> [Work instruction]: Pull each line containing "with" from the data.

> [Dataset records]:

import Summits.CriticalPhenomena.PercolationContinuityZ3.Theses.PercNearOneGluing
import Literature.Probability.Percolation.PercolationEvents
import HarnessLib.Audit
import Summits.CriticalPhenomena.PercolationContinuityZ3.Theorems.PercNearOneGluingNearOneGluingVariants2374

/-! TTRL-lite variant V2377 of stmt-CriticalPhenomena-4574

(`stub_shorteningStep` of line `kn_shortening_induction`, move `specialise+small_case`:
`n := 2` and `A.card ≤ 1`).  This variant is the specialisation at `n = 2` of the already-landed
sibling variant V2374 (`n ≤ 3`, any `A`, `stub_shorteningStep_var2374`); the extra hypothesis
`A.card ≤ 1` is discarded.  (Mathematically: on two vertices with `v ∉ A`, `a₀ ∈ A`, `v ≠ x`, the
glued pair `s(v,x)` is almost surely open under `prodBernoulli (w[s(v,x) ↦ 1])`, so every
connection event through `v` has probability `1` and the Kozma–Nitzan shortening inequality is
immediate; see the docstring of V2374.)  No new definitions, no named facts, the induction
hypothesis is not used. -/

namespace Summit.CriticalPhenomena.PercolationContinuityZ3.Theorems

open MeasureTheory Set Literature.Probability.LatticeModels Literature.Probability.Percolation
open scoped Classical BigOperators

/-- TTRL-lite variant V2377 of `stub_shorteningStep` (stmt-CriticalPhenomena-4574, Kozma–Nitzan
Conjecture 6 with the induction hypothesis displayed): the shortening step
`μ(⋃ a ∈ A, v ↔ a) · μ(a₀ ↔ b) ≤ μ(v ↔ b)` for the glued measure `μ = prodBernoulli (w[s(v,x) ↦ 1])`
on `Fin 2` with `A.card ≤ 1`.  Immediate from the sibling variant `stub_shorteningStep_var2374`
(case `n ≤ 3`, any `A`) at `n = 2`. -/
theorem stub_shorteningStep_var2377 : ∀ (w : Sym2 (Fin 2) → unitInterval) (A : Finset (Fin 2)) (b v x a₀ : Fin 2), A.card ≤ 1 → v ∉ A → v ≠ x → w s(v, x) = 0 → a₀ ∈ A → (∀ a ∈ A, (prodBernoulli w).real (openConn a₀ b) ≤ (prodBernoulli w).real (openConn a b)) → (∀ w' : Sym2 (Fin 2) → unitInterval, (∀ e, w e = 0 → w' e = 0) → ∀ (A' : Finset (Fin 2)) (o' b' : Fin 2) (t : ℝ), (∀ a ∈ A', t ≤ (prodBernoulli w').real (openConn a b')) → (prodBernoulli w').real (⋃ a ∈ A', openConn o' a) * t ≤ (prodBernoulli w').real (openConn o' b')) → (prodBernoulli (Function.update w s(v, x) 1)).real (⋃ a ∈ A, openConn v a) * (prodBernoulli (Function.update w s(v, x) 1)).real (openConn a₀ b) ≤ (prodBernoulli (Function.update w s(v, x) 1)).real (openConn v b) := by
  intro w A b v x a₀ _hcard
  exact stub_shorteningStep_var2374 2 w A b v x a₀ (by norm_num)

end Summit.CriticalPhenomena.PercolationContinuityZ3.Theorems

> [Written solution]:
`A.card ≤ 1` is discarded.  (Mathematically: on two vertices with `v ∉ A`, `a₀ ∈ A`, `v ≠ x`, the
Conjecture 6 with the induction hypothesis displayed): the shortening step
on `Fin 2` with `A.card ≤ 1`.  Immediate from the sibling variant `stub_shorteningStep_var2374`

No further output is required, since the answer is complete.